»»
import Mathlib.Analysis.SpecialFunctions.Integrals.Basic
import Mathlib.MeasureTheory.Integral.Bochner.Set
import Mathlib.MeasureTheory.Function.LocallyIntegrable
import HarnessLib

/-!
# Nikolskii's inequality for non-negative trigonometric polynomials

Elementary Fourier facts about a trigonometric polynomial of degree `≤ D` written in exponential form,
`g(t) = ∑_{k=-D}^{D} a_k e^{ikt}` (`g : ℝ → ℂ`, or a real `f` with `↑(f t) = ∑ …`):

* `integral_cexp_int_mul_Icc` — orthogonality `∫_{[-π,π]} e^{int} dt = 2π δ_{n,0}`;
* `trigPoly_coeff_eq` — the coefficient formula `a_m = (1/2π) ∫_{[-π,π]} g(t) e^{-imt} dt`, `|m| ≤ D`;
* `norm_trigPoly_coeff_le_mean` — for `f ≥ 0`: `‖a_m‖ ≤ ⨍ f := (∫_{[-π,π]} f) / (2π)`;
* `trigPoly_nikolskii` — **Nikolskii's inequality** for NON-NEGATIVE trigonometric polynomials:
  `f(t) ≤ (2D+1) ⨍ f` for all `t` (proof: `f = |∑ a_k e^{ikt}| ≤ ∑ |a_k| ≤ (2D+1) ⨍ f`).

This is the `p = 1, q = ∞` case of the Nikolskii inequality between different metrics for
trigonometric polynomials (S. M. Nikolskii 1951; see P. Borwein, T. Erdélyi, *Polynomials and Polynomial
Inequalities*, GTM 161, §5.1 and §6.1), in the special form available for `f ≥ 0`
where `‖f‖₁ = 2π ⨍ f` and the constant `2D+1` (the value of the Dirichlet kernel at `0`) is sharp
(Fejér kernel). Everything is proved; no definitions, no named facts. Continuity, periodicity and
the Remez-type small-ball estimate for such `f` are in `Literature/Analysis/Fourier/TrigPolySmallBall.lean`.
-/

noncomputable section

open scoped Real
open MeasureTheory Set Complex

namespace Literature.Analysis.Fourier

/-- **Orthogonality of the characters on the circle**: for `n : ℤ`,
`∫_{[-π,π]} e^{int} dt = 2π` if `n = 0` and `= 0` otherwise. [folklore] -/
theorem integral_cexp_int_mul_Icc (n : ℤ) :
    ∫ t in Icc (-π) π, cexp ((n : ℂ) * (t : ℂ) * I) = if n = 0 then 2 * (π : ℂ) else 0 := by
  rw [integral_Icc_eq_integral_Ioc,
    ← intervalIntegral.integral_of_le (by linarith [Real.pi_pos] : -π ≤ π)]
  split_ifs with hn
  · subst hn
    simp only [Int.cast_zero, zero_mul, Complex.exp_zero, intervalIntegral.integral_const,
      Complex.real_smul, mul_one]
    push_cast
    ring
  · have hc : (n : ℂ) * I ≠ 0 := mul_ne_zero (by exact_mod_cast hn) I_ne_zero
    have h1 : (fun t : ℝ => cexp ((n : ℂ) * (t : ℂ) * I)) = fun t : ℝ => cexp ((n : ℂ) * I * t) := by
      funext t
      ring_nf
    rw [h1, integral_exp_mul_complex hc]
    have h2 : cexp ((n : ℂ) * I * (π : ℝ)) = cexp ((n : ℂ) * I * (-π : ℝ)) := by
      rw [show (n : ℂ) * I * ((π : ℝ) : ℂ) = (n : ℂ) * I * ((-π : ℝ) : ℂ) + n * (2 * π * I) by
        push_cast; ring, Complex.exp_add, Complex.exp_int_mul_two_pi_mul_I, mul_one]
    rw [h2, sub_self, zero_div]

/-- **Fourier coefficient formula** for a trigonometric polynomial `g(t) = ∑_{|k| ≤ D} a_k e^{ikt}`:
`a_m = (1/2π) ∫_{[-π,π]} g(t) e^{-imt} dt` for `|m| ≤ D` (multiply, integrate term by term, use
orthogonality). [folklore] -/
theorem trigPoly_coeff_eq {D : ℕ} {a : ℤ → ℂ} {g : ℝ → ℂ}
    (hg : ∀ t : ℝ, g t = ∑ k ∈ Finset.Icc (-(D : ℤ)) D, a k * cexp ((k : ℂ) * (t : ℂ) * I))
    {m : ℤ} (hm : m ∈ Finset.Icc (-(D : ℤ)) D) :
    a m = 1 / (2 * π) * ∫ t in Icc (-π) π, g t * cexp (-((m : ℂ) * (t : ℂ) * I)) := by
  have h1 : ∀ t : ℝ, g t * cexp (-((m : ℂ) * (t : ℂ) * I)) =
      ∑ k ∈ Finset.Icc (-(D : ℤ)) D, a k * cexp (((k - m : ℤ) : ℂ) * (t : ℂ) * I) := by
    intro t
    rw [hg t, Finset.sum_mul]
    refine Finset.sum_congr rfl fun k _ => ?_
    rw [mul_assoc, ← Complex.exp_add]
    congr 2
    push_cast
    ring
  simp_rw [h1]
  rw [integral_finsetSum]
  · simp_rw [integral_const_mul, integral_cexp_int_mul_Icc, sub_eq_zero, mul_ite, mul_zero]
    rw [Finset.sum_ite_eq' _ m, if_pos hm]
    have hπ : (π : ℂ) ≠ 0 := by exact_mod_cast Real.pi_ne_zero
    field_simp
  · intro k _
    exact (by fun_prop : Continuous fun t : ℝ =>
      a k * cexp (((k - m : ℤ) : ℂ) * (t : ℂ) * I)).integrableOn_Icc

/-- For a NON-NEGATIVE real trigonometric polynomial every coefficient is bounded by the mean:
`‖a_m‖ ≤ (1/2π) ∫_{[-π,π]} |f e^{-im·}| = ⨍ f`. [folklore] -/
theorem norm_trigPoly_coeff_le_mean {D : ℕ} {a : ℤ → ℂ} {f : ℝ → ℝ}
    (hf : ∀ t : ℝ, ((f t : ℝ) : ℂ) = ∑ k ∈ Finset.Icc (-(D : ℤ)) D, a k * cexp ((k : ℂ) * (t : ℂ) * I))
    (hpos : ∀ t, 0 ≤ f t) {m : ℤ} (hm : m ∈ Finset.Icc (-(D : ℤ)) D) :
    ‖a m‖ ≤ (∫ s in Icc (-π) π, f s) / (2 * π) := by
  rw [trigPoly_coeff_eq hf hm, norm_mul]
  have h1 : ‖(1 / (2 * π) : ℂ)‖ = 1 / (2 * π) := by
    rw [show (1 / (2 * π) : ℂ) = ((1 / (2 * π) : ℝ) : ℂ) by push_cast; ring, Complex.norm_real,
      Real.norm_of_nonneg (by positivity)]
  have h2 : ‖∫ t in Icc (-π) π, ((f t : ℝ) : ℂ) * cexp (-((m : ℂ) * (t : ℂ) * I))‖ ≤
      ∫ s in Icc (-π) π, f s := by
    refine (norm_integral_le_integral_norm _).trans_eq ?_
    congr 1
    funext t
    rw [norm_mul, Complex.norm_real, Real.norm_of_nonneg (hpos t),
      show -((m : ℂ) * (t : ℂ) * I) = ((-(m * t) : ℝ) : ℂ) * I by push_cast; ring,
      Complex.norm_exp_ofReal_mul_I, mul_one]
  rw [h1]
  calc 1 / (2 * π) * ‖∫ t in Icc (-π) π, ((f t : ℝ) : ℂ) * cexp (-((m : ℂ) * (t : ℂ) * I))‖
      ≤ 1 / (2 * π) * ∫ s in Icc (-π) π, f s := by gcongr
    _ = (∫ s in Icc (-π) π, f s) / (2 * π) := by ring

/-- **Nikolskii's inequality for non-negative trigonometric polynomials.** If `f ≥ 0` is a real
trigonometric polynomial of degree `≤ D`, `↑(f t) = ∑_{k=-D}^{D} a_k e^{ikt}`, then
`f(t) ≤ (2D+1) · (∫_{[-π,π]} f)/(2π)` for every `t` (since `f = |∑ a_k e^{ikt}| ≤ ∑ |a_k|` and each
`|a_k| ≤ ⨍ f`). Nikolskii 1951; Borwein–Erdélyi, GTM 161, §5.1 / §6.1. [folklore] -/
theorem trigPoly_nikolskii :
    ∀ (D : ℕ) (f : ℝ → ℝ),
      (∃ a : ℤ → ℂ, ∀ t : ℝ, ((f t : ℝ) : ℂ) =
        ∑ k ∈ Finset.Icc (-(D : ℤ)) D, a k * Complex.exp ((k : ℂ) * (t : ℂ) * Complex.I)) →
      (∀ t, 0 ≤ f t) → ∀ t : ℝ, f t ≤ (2 * D + 1) * ((∫ s in Set.Icc (-π) π, f s) / (2 * π)) := by
  rintro D f ⟨a, hf⟩ hpos t
  have h1 : f t = ‖((f t : ℝ) : ℂ)‖ := by rw [Complex.norm_real, Real.norm_of_nonneg (hpos t)]
  have hcard : ((Finset.Icc (-(D : ℤ)) D).card : ℝ) = 2 * D + 1 := by
    rw [Int.card_Icc, show (D : ℤ) + 1 - -(D : ℤ) = ((2 * D + 1 : ℕ) : ℤ) by push_cast; ring,
      Int.toNat_natCast]
    push_cast
    ring
  calc f t = ‖((f t : ℝ) : ℂ)‖ := h1
    _ = ‖∑ k ∈ Finset.Icc (-(D : ℤ)) D, a k * cexp ((k : ℂ) * (t : ℂ) * I)‖ := by rw [hf t]
    _ ≤ ∑ k ∈ Finset.Icc (-(D : ℤ)) D, ‖a k * cexp ((k : ℂ) * (t : ℂ) * I)‖ := norm_sum_le _ _
    _ = ∑ k ∈ Finset.Icc (-(D : ℤ)) D, ‖a k‖ := by
        refine Finset.sum_congr rfl fun k _ => ?_
        rw [norm_mul, show (k : ℂ) * (t : ℂ) * I = (((k : ℝ) * t : ℝ) : ℂ) * I by push_cast; ring,
          Complex.norm_exp_ofReal_mul_I, mul_one]
    _ ≤ ∑ _k ∈ Finset.Icc (-(D : ℤ)) D, (∫ s in Icc (-π) π, f s) / (2 * π) :=
        Finset.sum_le_sum fun k hk => norm_trigPoly_coeff_le_mean hf hpos hk
    _ = (2 * D + 1) * ((∫ s in Set.Icc (-π) π, f s) / (2 * π)) := by
        rw [Finset.sum_const, nsmul_eq_mul, hcard]

end Literature.Analysis.Fourier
««
Output the lines of the records above exactly as they appear, from the line containing "import Mathlib.MeasureTheory.Function.LocallyIntegrable" through the line containing "the coefficient formula".

import Mathlib.MeasureTheory.Function.LocallyIntegrable
import HarnessLib

/-!
# Nikolskii's inequality for non-negative trigonometric polynomials

Elementary Fourier facts about a trigonometric polynomial of degree `≤ D` written in exponential form,
`g(t) = ∑_{k=-D}^{D} a_k e^{ikt}` (`g : ℝ → ℂ`, or a real `f` with `↑(f t) = ∑ …`):

* `integral_cexp_int_mul_Icc` — orthogonality `∫_{[-π,π]} e^{int} dt = 2π δ_{n,0}`;
* `trigPoly_coeff_eq` — the coefficient formula `a_m = (1/2π) ∫_{[-π,π]} g(t) e^{-imt} dt`, `|m| ≤ D`;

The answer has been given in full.